• **WHAT THE TASK ASKS**: Could you copy each line of the entries that contains "simpa"?

• **DATA EXTRACTS**:
import Mathlib.Geometry.Manifold.PartitionOfUnity
import Mathlib.Analysis.Calculus.BumpFunction.Convolution
import Mathlib.Analysis.Calculus.BumpFunction.FiniteDimension
import Mathlib.Analysis.SpecialFunctions.Integrals.Basic
import Mathlib.MeasureTheory.Measure.Lebesgue.Complex
import HarnessLib

/-!
# Crux `BoundaryClosureR` (stmt-CriticalPhenomena-14004), line `polygon-parity-squeeze`,
# stub `gateProfile_of_identification` (piece F of the (A) assembly): three analytic tools

Pure-analysis helpers for the last step of the identification on exact polygons (the gate profile
law from the local gate identity):

* `apply_eq_zero_of_locally_zero` — LOCAL-TO-GLOBAL for test functions: a functional on
  `C_c^∞(V)` (`V ⊆ ℂ`), additive on smooth compactly supported functions, which vanishes on the
  test functions supported in some neighbourhood of every point of `V`, vanishes on all of
  `C_c^∞(V)` (finite subcover of the support and a smooth partition of unity subordinate to it);
* `exists_contDiff_dist_le_of_tsupport_subset` — MOLLIFICATION with support control: a continuous
  compactly supported `φ` with `tsupport φ ⊆ V`, `V` open, is the uniform limit of smooth compactly
  supported functions with support in `V` (convolution with a normed bump of small radius);
* `eq_one_of_sandwich` — the DENSITY-AT-A-POINT lemma of the ratio-mixing step: a complex constant
  `K` with `K · P = J` for real `J` pinched between `(1 ∓ γ) V` and complex `P` within `γ V` of
  `V > 0`, for every `γ > 0`, on both sides, equals `1`;
* slice estimates for flat-top bumps on an interval (`two_mul_le_integral_bump`,
  `integral_bump_le_two_mul`, `norm_integral_bump_mul_sub_le`).

References: L. Hörmander, *The Analysis of Linear Partial Differential Operators I*, Thm. 1.4.4
(partitions of unity) and Thm. 1.3.2 (mollification).
-/

noncomputable section

open scoped Topology ContDiff Manifold BigOperators Convolution
open Set Filter MeasureTheory Metric

namespace Summit.CriticalPhenomena.SAWScalingLimit.Theorems.PolygonParitySqueeze.GateProfile

/-! ### 1. Local-to-global for additive functionals on test functions -/

/-- An additive functional on `C_c^∞(V)` maps finite sums to finite sums (and the finite sums stay
in `C_c^∞(V)`). [folklore] -/
theorem apply_sum_eq_sum {V : Set ℂ} (T : (ℂ → ℂ) → ℂ)
    (hadd : ∀ φ ψ : ℂ → ℂ, ContDiff ℝ ∞ φ → HasCompactSupport φ → tsupport φ ⊆ V →
      ContDiff ℝ ∞ ψ → HasCompactSupport ψ → tsupport ψ ⊆ V →
        T (fun x => φ x + ψ x) = T φ + T ψ)
    {ι : Type*} (s : Finset ι) (ψ : ι → ℂ → ℂ) (hψ : ∀ i, ContDiff ℝ ∞ (ψ i))
    (hψc : ∀ i, HasCompactSupport (ψ i)) (hψV : ∀ i, tsupport (ψ i) ⊆ V) :
    ContDiff ℝ ∞ (fun x => ∑ i ∈ s, ψ i x) ∧ HasCompactSupport (fun x => ∑ i ∈ s, ψ i x) ∧
      tsupport (fun x => ∑ i ∈ s, ψ i x) ⊆ V ∧ T (fun x => ∑ i ∈ s, ψ i x) = ∑ i ∈ s, T (ψ i) := by
  classical
  have h0 : T (fun _ => 0) = 0 := by
    have hz : ContDiff ℝ ∞ (fun _ : ℂ => (0 : ℂ)) := contDiff_const
    have hzc : HasCompactSupport (fun _ : ℂ => (0 : ℂ)) := HasCompactSupport.zero
    have hzV : tsupport (fun _ : ℂ => (0 : ℂ)) ⊆ V := by
      intro x hx
      exact absurd hx (by simp [tsupport])
    have h1 := hadd _ _ hz hzc hzV hz hzc hzV
    simp only [add_zero] at h1
    -- `T 0 + T 0 = T 0 + 0`
    have h2 : T (fun _ => 0) + T (fun _ => 0) = T (fun _ => 0) + 0 := by
      rw [add_zero]; exact h1.symm
    exact add_left_cancel h2
  induction s using Finset.induction_on with
  | empty =>
    simp only [Finset.sum_empty]
    refine ⟨contDiff_const, HasCompactSupport.zero, ?_, h0⟩
    intro x hx
    exact absurd hx (by simp [tsupport])
  | insert a s ha ih =>
    obtain ⟨ihd, ihc, ihV, ihT⟩ := ih
    simp only [Finset.sum_insert ha]
    refine ⟨(hψ a).add ihd, ?_, ?_, ?_⟩
    · exact (hψc a).add ihc
    · exact (tsupport_add (ψ a) fun x => ∑ i ∈ s, ψ i x).trans (union_subset (hψV a) ihV)
    · rw [hadd _ _ (hψ a) (hψc a) (hψV a) ihd ihc ihV, ihT]

/-- **Local-to-global for test functions.** Let `T` be a functional on functions `ℂ → ℂ`, additive
on smooth compactly supported functions supported in `V`, and suppose every point of `V` has an
open neighbourhood `U` such that `T φ = 0` for all `φ ∈ C_c^∞` with `tsupport φ ⊆ U`.  Then
`T φ = 0` for every `φ ∈ C_c^∞` with `tsupport φ ⊆ V` (finite subcover of `tsupport φ`, smooth
partition of unity subordinate to it, additivity). [folklore] -/
theorem apply_eq_zero_of_locally_zero {V : Set ℂ} (T : (ℂ → ℂ) → ℂ)
    (hadd : ∀ φ ψ : ℂ → ℂ, ContDiff ℝ ∞ φ → HasCompactSupport φ → tsupport φ ⊆ V →
      ContDiff ℝ ∞ ψ → HasCompactSupport ψ → tsupport ψ ⊆ V →
        T (fun x => φ x + ψ x) = T φ + T ψ)
    (hloc : ∀ y ∈ V, ∃ U : Set ℂ, IsOpen U ∧ y ∈ U ∧ ∀ φ : ℂ → ℂ, ContDiff ℝ ∞ φ →
      HasCompactSupport φ → tsupport φ ⊆ U → T φ = 0)
    {φ : ℂ → ℂ} (hφ : ContDiff ℝ ∞ φ) (hφc : HasCompactSupport φ) (hφV : tsupport φ ⊆ V) :
    T φ = 0 := by
  classical
  choose U hUo hyU hU using hloc
  set U' : V → Set ℂ := fun y => U y y.2 with hU'
  have hcover : tsupport φ ⊆ ⋃ y : V, U' y := fun x hx =>
    mem_iUnion.2 ⟨⟨x, hφV hx⟩, hyU x (hφV hx)⟩
  obtain ⟨t, ht⟩ := hφc.isCompact.elim_finite_subcover U' (fun y => hUo y y.2) hcover
  have ht' : tsupport φ ⊆ ⋃ i : t, U' i := fun x hx => by
    obtain ⟨i, hi, hx⟩ := mem_iUnion₂.1 (ht hx)
    exact mem_iUnion.2 ⟨⟨i, hi⟩, hx⟩
  obtain ⟨ρ, hρ⟩ := SmoothPartitionOfUnity.exists_isSubordinate (I := 𝓘(ℝ, ℂ)) (M := ℂ)
    (isClosed_tsupport _) (fun i : t => U' i) (fun i => hUo i.1 i.1.2) ht'
  have hρs : ∀ i, ContDiff ℝ ∞ (ρ i : ℂ → ℝ) := fun i => contMDiff_iff_contDiff.1 (ρ i).contMDiff
  set ψ : t → ℂ → ℂ := fun i x => ((ρ i x : ℝ) : ℂ) * φ x with hψdef
  have hρC : ∀ i, ContDiff ℝ ∞ (fun x => ((ρ i x : ℝ) : ℂ)) := fun i =>
    Complex.ofRealCLM.contDiff.comp (hρs i)
  have hψd : ∀ i, ContDiff ℝ ∞ (ψ i) := fun i => (hρC i).mul hφ
  have hψc : ∀ i, HasCompactSupport (ψ i) := fun i =>
    hφc.mono (Function.support_mul_subset_right (fun x => ((ρ i x : ℝ) : ℂ)) φ)
  have hψV : ∀ i, tsupport (ψ i) ⊆ V := fun i =>
    (tsupport_mul_subset_right (f := fun x => ((ρ i x : ℝ) : ℂ)) (g := φ)).trans hφV
  have hψU : ∀ i, tsupport (ψ i) ⊆ U' i := by
    intro i
    refine subset_trans ?_ (hρ i)
    refine (tsupport_mul_subset_left (f := fun x => ((ρ i x : ℝ) : ℂ)) (g := φ)).trans ?_
    refine closure_mono fun x hx => ?_
    simpa [Function.mem_support] using hx
  have hsum : φ = fun x => ∑ i ∈ (Finset.univ : Finset t), ψ i x := by
    funext x
    simp only [hψdef]
    by_cases hx : x ∈ tsupport φ
    · rw [← Finset.sum_mul, ← Complex.ofReal_sum, ← finsum_eq_sum_of_fintype, ρ.sum_eq_one hx,
        Complex.ofReal_one, one_mul]
    · rw [image_eq_zero_of_notMem_tsupport hx]
      simp
  obtain ⟨-, -, -, hT⟩ := apply_sum_eq_sum T hadd (Finset.univ : Finset t) ψ hψd hψc hψV
  rw [hsum, hT]
  exact Finset.sum_eq_zero fun i _ => hU i.1 i.1.2 (ψ i) (hψd i) (hψc i) (hψU i)

/-! ### 2. Mollification with support control -/

/-- **Smooth uniform approximation with support inside a prescribed open set.** A continuous
compactly supported `φ : ℂ → ℂ` with `tsupport φ ⊆ V`, `V` open, is within `ε` (uniformly) of a
smooth compactly supported `ψ` with `tsupport ψ ⊆ V`: convolve with a normed bump of radius smaller
than the uniform-continuity modulus of `φ` and than the room between `tsupport φ` and `Vᶜ`.
[folklore] -/
theorem exists_contDiff_dist_le_of_tsupport_subset {V : Set ℂ} (hV : IsOpen V) {φ : ℂ → ℂ}
    (hφ : Continuous φ) (hφc : HasCompactSupport φ) (hφV : tsupport φ ⊆ V) {ε : ℝ} (hε : 0 < ε) :
    ∃ ψ : ℂ → ℂ, ContDiff ℝ ∞ ψ ∧ HasCompactSupport ψ ∧ tsupport ψ ⊆ V ∧ ∀ x, ‖ψ x - φ x‖ ≤ ε := by
  obtain ⟨r₁, hr₁, hr₁V⟩ := hφc.isCompact.exists_cthickening_subset_open hV hφV
  have huc : UniformContinuous φ := hφc.uniformContinuous_of_continuous hφ
  obtain ⟨r₂, hr₂, hr₂uc⟩ := Metric.uniformContinuous_iff.1 huc ε hε
  set r : ℝ := min r₁ r₂ / 2 with hr
  have hrpos : 0 < r := by positivity
  have hr₁' : r ≤ r₁ := by
    have := min_le_left r₁ r₂; rw [hr]; linarith [lt_min hr₁ hr₂]
  have hr₂' : r < r₂ := by
    have := min_le_right r₁ r₂; rw [hr]; linarith [lt_min hr₁ hr₂]
  let β : ContDiffBump (0 : ℂ) := ⟨r / 2, r, half_pos hrpos, half_lt_self hrpos⟩
  refine ⟨β.normed volume ⋆[ContinuousLinearMap.lsmul ℝ ℝ, volume] φ, ?_, ?_, ?_, ?_⟩
  · exact β.hasCompactSupport_normed.contDiff_convolution_left _ β.contDiff_normed
      hφ.locallyIntegrable
  · exact β.hasCompactSupport_normed.convolution _ hφc
  · -- `tsupport ⊆ cthickening r (tsupport φ) ⊆ cthickening r₁ (tsupport φ) ⊆ V`
    have hsupp : Function.support (β.normed volume ⋆[ContinuousLinearMap.lsmul ℝ ℝ, volume] φ) ⊆
        thickening r (tsupport φ) := by
      refine (support_convolution_subset _).trans ?_
      rintro x ⟨a, ha, b, hb, rfl⟩
      rw [β.support_normed_eq] at ha
      refine Metric.mem_thickening_iff.2 ⟨b, subset_tsupport _ hb, ?_⟩
      rw [dist_eq_norm]
      simpa using ha
    refine (closure_mono hsupp).trans ?_
    exact ((closure_thickening_subset_cthickening r _).trans (cthickening_mono hr₁' _)).trans hr₁V
  · intro x
    rw [← dist_eq_norm]
    refine β.dist_normed_convolution_le hφ.aestronglyMeasurable fun y hy => ?_
    exact (hr₂uc (lt_trans (mem_ball.1 hy) hr₂')).le

/-! ### 3. The density-at-a-point lemma of the ratio-mixing step -/

/-- **A sandwiched complex constant equals one.** Let `K ∈ ℂ`.  Suppose that for every `γ > 0`
there are reals `J`, `V > 0` and a complex `P` with `K P = J`, `‖P − V‖ ≤ γ V` and `(1 − γ) V ≤ J`,
and also such data with instead `J ≤ (1 + γ) V`.  Then `K = 1`: `K = J/V − K (P − V)/V` has real
part `≥ 1 − γ − γ‖K‖` resp. `≤ 1 + γ + γ‖K‖` and imaginary part of size `≤ γ ‖K‖`. [folklore] -/
theorem eq_one_of_sandwich {K : ℂ}
    (hup : ∀ γ : ℝ, 0 < γ → ∃ (J V : ℝ) (P : ℂ), 0 < V ∧ (1 - γ) * V ≤ J ∧ ‖P - V‖ ≤ γ * V ∧
      (J : ℂ) = K * P)
    (hdown : ∀ γ : ℝ, 0 < γ → ∃ (J V : ℝ) (P : ℂ), 0 < V ∧ J ≤ (1 + γ) * V ∧ ‖P - V‖ ≤ γ * V ∧
      (J : ℂ) = K * P) :
    K = 1 := by
  -- the basic decomposition `K = J/V - K (P - V)/V`
  have key : ∀ (J V : ℝ) (P : ℂ) (γ : ℝ), 0 < V → ‖P - V‖ ≤ γ * V → (J : ℂ) = K * P →
      |K.re - J / V| ≤ γ * ‖K‖ ∧ |K.im| ≤ γ * ‖K‖ := by
    intro J V P γ hV hP hJ
    have hV0 : (V : ℂ) ≠ 0 := Complex.ofReal_ne_zero.2 hV.ne'
    have hdec : K - (J / V : ℝ) = -(K * (P - V) / V) := by
      push_cast
      rw [hJ]
      field_simp
      ring
    have hnorm : ‖K - (J / V : ℝ)‖ ≤ γ * ‖K‖ := by
      rw [hdec, norm_neg, norm_div, norm_mul, Complex.norm_real, Real.norm_of_nonneg hV.le,
        div_le_iff₀ hV]
      calc ‖K‖ * ‖P - V‖ ≤ ‖K‖ * (γ * V) := mul_le_mul_of_nonneg_left hP (norm_nonneg _)
        _ = γ * ‖K‖ * V := by ring
    constructor
    · have h := Complex.abs_re_le_norm (K - (J / V : ℝ))
      simp only [Complex.sub_re, Complex.ofReal_re] at h
      exact h.trans hnorm
    · have h := Complex.abs_im_le_norm (K - (J / V : ℝ))
      simp only [Complex.sub_im, Complex.ofReal_im, sub_zero] at h
      exact h.trans hnorm
  have hre_ge : 1 ≤ K.re := by
    refine le_of_forall_pos_lt_add fun ε hε => ?_
    set γ : ℝ := ε / (2 * (1 + ‖K‖)) with hγ
    have hγpos : 0 < γ := by positivity
    obtain ⟨J, V, P, hV, hJ, hP, hJK⟩ := hup γ hγpos
    obtain ⟨h1, -⟩ := key J V P γ hV hP hJK
    have hJV : 1 - γ ≤ J / V := by rw [le_div_iff₀ hV]; exact hJ
    have h2 : γ * (1 + ‖K‖) = ε / 2 := by rw [hγ]; field_simp
    rw [abs_le] at h1
    nlinarith [norm_nonneg K]
  have hre_le : K.re ≤ 1 := by
    refine le_of_forall_pos_lt_add fun ε hε => ?_
    set γ : ℝ := ε / (2 * (1 + ‖K‖)) with hγ
    have hγpos : 0 < γ := by positivity
    obtain ⟨J, V, P, hV, hJ, hP, hJK⟩ := hdown γ hγpos
    obtain ⟨h1, -⟩ := key J V P γ hV hP hJK
    have hJV : J / V ≤ 1 + γ := by rw [div_le_iff₀ hV]; exact hJ
    have h2 : γ * (1 + ‖K‖) = ε / 2 := by rw [hγ]; field_simp
    rw [abs_le] at h1
    nlinarith [norm_nonneg K]
  have him : K.im = 0 := by
    have habs : |K.im| ≤ 0 := by
      refine le_of_forall_pos_lt_add fun ε hε => ?_
      set γ : ℝ := ε / (2 * (1 + ‖K‖)) with hγ
      have hγpos : 0 < γ := by positivity
      obtain ⟨J, V, P, hV, -, hP, hJK⟩ := hup γ hγpos
      obtain ⟨-, h1⟩ := key J V P γ hV hP hJK
      have h2 : γ * (1 + ‖K‖) = ε / 2 := by rw [hγ]; field_simp
      nlinarith [norm_nonneg K, abs_nonneg K.im]
    exact abs_eq_zero.1 (le_antisymm habs (abs_nonneg _))
  apply Complex.ext
  · simp only [Complex.one_re]; exact le_antisymm hre_le hre_ge
  · simp only [Complex.one_im]; exact him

• **SOLUTION TO THIS PROBLEM**:
    simpa [Function.mem_support] using hx
      simpa using ha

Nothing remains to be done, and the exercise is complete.